EBEL, Circuit Judge.

The question presented in this petition for review is whether Petitioner Juan Alberto Lucio-Rayos's municipal theft conviction qualifies as a crime involving moral turpitude ("CIMT"), which would make him ineligible for cancellation of removal. Lucio-Rayos was convicted under a divisible municipal code provision that sets forth several different theft offenses, some of which qualify as CIMTs and some of which do not. Applying the modified categorical approach, it is not possible to tell which theft offense was the basis of Lucio-Rayos's conviction. However, because it is Lucio-Rayos's burden to establish his eligibility for cancellation of removal, he bears the brunt of this inconclusive record. We, therefore, uphold the Board of Immigration Appeals ("BIA")'s determination that Lucio-Rayos has not shown that he is eligible for cancellation of removal. We also conclude that the immigration judge ("IJ") did not deprive Lucio-Rayos of due process by refusing to recuse from hearing his case. Thus, having jurisdiction under 8 U.S.C. § 1252(a)(2)(D), we DENY Lucio-Rayos's petition for review.2

I. BACKGROUND

Lucio-Rayos, a citizen of Mexico who entered the United States without authorization, conceded that he is subject to removal, but seeks discretionary relief from the Attorney General in the form of cancellation of removal under 8 U.S.C. § 1229b(b). The IJ ruled that Lucio-Rayos is not eligible to apply for cancellation of removal because his prior theft conviction under the Westminster, Colorado Municipal Code, WMC 6-3-1(A), is for a CIMT. The BIA affirmed. Lucio-Rayos has petitioned this court to review the BIA's decision. See 8 U.S.C. § 1252. We have jurisdiction to consider his constitutional claims and questions of law involving statutory construction. Id. § 1252(a)(2)(D) ; see Flores-Molina v. Sessions, 850 F.3d 1150, 1157 (10th Cir. 2017). We review these matters de novo, although in appropriate circumstances we may defer to the BIA's interpretation of the immigration laws it implements. See Flores-Molina, 850 F.3d at 1157.

II. DISCUSSION
A. The IJ did not deprive Lucio-Rayos of due process by refusing to recuse

As an initial matter, Lucio-Rayos contends that the IJ erred in refusing to recuse from considering Lucio-Rayos's case because the IJ's spouse is one of two supervising Deputy Chief Counsel for the Immigration and Customs Enforcement ("ICE") office in Denver, the office which initiated this removal proceeding against Lucio-Rayos.3 The BIA rejected this argument. We do, too.
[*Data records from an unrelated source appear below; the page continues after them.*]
import Mathlib
import Summits.Parity.GeneralizedHardyLittlewood.Theses.LiouvilleShiftedTables
import Summits.Parity.GeneralizedHardyLittlewood.Theorems.TableChowla.Negative.TableChowlaExceptionalSet

/-!
# Line `helson-kronecker-inverse` — checked skeleton for crux `TableChowla` (stmt-Parity-14270)

Crux (route `LiouvilleShiftedTables`, decl
`Summit.Parity.GeneralizedHardyLittlewood.Theses.LiouvilleShiftedTables.TableChowla`): for every shift
`c ≠ 0`, every `0 < δ ≤ 1/12`, every `C > 0` and all large `x`, uniformly for `x^δ ≤ A ≤ x^{1/3+δ}`, the
fourth moment `T = tr (M_c M_cᵀ)² = ∑_{a,a'} (∑_b λ(ab+c)λ(a'b+c))²` of the shifted multiplication table
`M_c = (λ(ab+c))_{a ∈ (⌊A⌋,⌊2A⌋], b ∈ [1,⌊x/A⌋]}` is `≤ x²/(log x)^C`.

Idea card `Ideas/helson-kronecker-inverse.md` (ideator 2; triage r1-1/2/3: pass ×3). This crux-plan
renders it in the ONE-SIDED (column) form and PROVES everything except three registered stubs, so that
the stub set is an EXACT splitting of the crux (`tableChowla_iff_stubs`, sorry-free):

  `TableChowla ↔ (InverseCM ∧ MeanSquareCMPeriodic ∧ MeanSquareCMAperiodic)`.

* PROVED the card's transfer stub `OperatorNormForm → TableChowla` ("provable now"; here
  `tableChowlaFor_of_operatorNormForm` on the landed read-back form `Negative.TableChowlaFor lam`, and
  `operatorNormForm_iff_tableChowla`): `T = ∑_a ‖M (Mᵀe_a)‖² ≤ ‖M‖_op²·‖M‖_F² ≤ (x/(log x)^{2C+2})·2x`
  (`moment_le_of_opNorm`, finite linear algebra). Also PROVED the converse
  `operatorNormForm_of_tableChowla` (`|uᵀMv| ≤ ‖Mv‖ ≤ T^{1/4}`), so `C⁺ = OperatorNormForm ↔ crux`.
* STUB `stub_inverse : InverseCM` — THE LEVER (inverse theorem for finite Helson sections of the
  symbol `m ↦ λ(m+c)`, one-sided, quantifiers `∀ C ∃ C'` as triage r1-1/r1-2 required): if some pair of
  `ℓ²`-unit test vectors `u, v` has `|uᵀ M_c v| ≥ √x/(log x)^C`, then some completely multiplicative
  1-bounded `g : ℕ → ℂ` and some initial segment `b ≤ y ≤ x/A` have
  `∑_{a} |∑_{b ≤ y} g(b) λ(ab+c)|² ≥ x·(x/A)/(log x)^{C'}` — a near-top right singular DIRECTION of the
  table can be taken completely multiplicative. Specific to `λ(·+c)`: the symbol-generic version is
  false (planted rank-one sign pattern on smooth rows × smooth columns; line card §Falsifier), so a
  proof must use the multiplicativity / Hecke self-similarity `λ(pm) = −λ(m)` of the symbol, as the
  card itself anticipated. Under the crux it holds vacuously (`inverseCM_of_tableChowla`, PROVED;
  triage r1-3's point): it is a dichotomy lemma, informative only in the counterfactual branch.
* THE RESIDUAL `MeanSquareCM` (binary Elliott-type dispersion of `λ(ab+c)` against completely
  multiplicative column weights, in mean square over the dilations `a ∼ A`, every log-power saving):
  for every CM 1-bounded `g` and every `y ≤ x/A`, `∑_{a} |∑_{b ≤ y} g(b) λ(ab+c)|² ≤ x·(x/A)/(log x)^C`.
  PROVED to follow from the crux (`meanSquareCM_of_tableChowla`: `‖M g‖² ≤ ‖g‖²·√T`). It is cut by
  proof technology into two registered stubs:
  - STUB `stub_periodic : MeanSquareCMPeriodic` — weights with a period `q ≤ (log x)^K` (constants,
    Dirichlet characters of polylogarithmic conductor: the ONE-POINT directions; the card's K2 in
    the exact form triage allowed): Bombieri–Vinogradov for `λ` with one residue and one height per
    modulus `aq ≤ 2x^{5/12}(log x)^K` = the route's support item `BVLiouville` (stmt-Parity-13324) at
    scale `3x`; Siegel–Walfisz is spent here and only here. Theorem-grade, size L.
  - STUB `stub_aperiodic : MeanSquareCMAperiodic` — all other CM weights (no period `≤ (log x)^K`, the
    prover choosing `K`): the TWO-POINT directions (`g = λ`: fixed-shift Chowla in the progressions
    `0 mod a` in mean square over `a ∼ A`; `g = n^{it}`; characters of large conductor; generic CM
    `g`). Open-problem grade: the card's K3, widened to "binary Elliott with CM weights" as triage
    r1-2/r1-3 demanded.

LEAD RESHAPE r1 (line lead `prover-line-stmt-Parity-14270-0`, 2026-08-16): the theorem-grade stub
`stub_periodic` is split along its one unproved lean into `stub_bv : BVLiouville` (the route's support
item stmt-Parity-13324, by name) and `stub_periodic_of_bv : BVLiouville → MeanSquareCMPeriodic`
(bookkeeping, provable now), with `stub_periodic := stub_periodic_of_bv stub_bv` DERIVED; all four
registered stub signatures are inlined over Mathlib + route decls (Theorems-side files restate them
textually). Registered stubs: `stub_inverse` (lead), `stub_bv`, `stub_periodic_of_bv`, `stub_aperiodic`.

Composition (kernel-checked, no `sorry` outside the registered stubs): `tableChowlaFor_of_stubs :
InverseCM → MeanSquareCMPeriodic → MeanSquareCMAperiodic → Negative.TableChowlaFor Negative.lam` (pure logic)
and THE SKELETON `TableChowla_of : TableChowla := …iff.mpr (tableChowlaFor_of_stubs stub_inverse stub_periodic
stub_aperiodic)` — the file's UNIQUE theorem concluding the crux decl by name (the hypothetical crux-named
form is the `example` next to it), via
`meanSquareCM_of_periodic_aperiodic` (excluded middle on "`g` has a period `q ≤ (log x)^K`"),
`operatorNormForm_of_inverse_msed` (take `C'` from the inverse theorem, apply the residual at level
`C'+1`; for `log x > 1` the bounds are incompatible) and the proved transfer.

Disproof.lean obligations honoured (cdisprove gen-2 v10; checked against the LANDED
`Theorems/TableChowla/Negative/*`, which this file imports): `c ≠ 0`, `0 < δ`, `δ ≤ 1/12` and both
window ends are carried VERBATIM by every statement (cf. `not_tableChowlaWithoutShiftNeZero`,
`…WithoutDeltaPos`, `…WithoutDeltaLe`, `…WithoutLowerWindow`, `…WithoutUpperWindow`); all thresholds
are `∀ C ∃ x₀` (cf. `not_tableChowlaThresholdUniformInC`); no power saving and no polylog window is
asserted (cf. `not_tableChowlaUniformPowerSaving`, `not_tableChowlaPolylogWindow`); the pretender
refutations (`not_tableChowlaFor_one`, `not_tableChowlaFor_chi4`, `momentN_of_rankOne`) are exactly
the rank-one PERIODIC directions that `stub_periodic` must beat for `λ` with Siegel–Walfisz — the
file's stated requirement that any proof use non-pretentiousness of `λ` to real characters of small
conductor. Since every stub is implied by the crux (exact splitting), no stub is an instance of a
refuted strengthening. Landed lemmas USED in the proofs below: `Negative.tableChowla_iff`,
`Negative.momentN_eq_colMoment`, `Negative.lam_sq_le_one`, `Negative.rows_mul_cols_le_window`,
`Negative.eventually_log_rpow_le`.
-/

namespace Summit.Parity.GeneralizedHardyLittlewood.Cruxes.TableChowla.HelsonKroneckerInverse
Lucio-Rayos's recusal argument is essentially a due process claim, which we review de novo. See Hassan v. Holder, 604 F.3d 915, 923 (6th Cir. 2010). He is entitled to a full and fair removal hearing that comports with due process. See Kapcia v. INS, 944 F.2d 702, 705 (10th Cir. 1991) (quoting Vissian v. I.N.S., 548 F.2d 325, 329 (10th Cir. 1977) ). That includes a fair and impartial decision-maker. See Vargas-Hernandez v. Gonzales, 497 F.3d 919, 925 (9th Cir. 2007) (citing In re Exame, 18 I. & N. Dec. 303, 306 (BIA 1982) ). In order to prevail on his due process claim, Lucio-Rayos must establish both that he was deprived of due process and that that deprivation prejudiced him.4 See Alzainati v. Holder, 568 F.3d 844, 851 (10th Cir. 2009) ; see also Hassan, 604 F.3d at 923 (6th Cir.).

Lucio-Rayos has not made such a showing. Generally speaking, an IJ must recuse if 1) she has "a personal, rather than a judicial, bias stemming from an 'extrajudicial' source which resulted in an opinion on the merits on some basis other than what the immigration judge learned from [her] participation in the case," 2) "such pervasive bias and prejudice is shown by otherwise judicial conduct as would constitute bias against a party," In re Exame, 18 I. & N. Dec. at 306 (internal quotation marks omitted); see also Vargas-Hernandez, 497 F.3d at 925 (9th Cir.), or 3) the IJ has an inherent bias, see Hassan, 604 F.3d at 923 (6th Cir.).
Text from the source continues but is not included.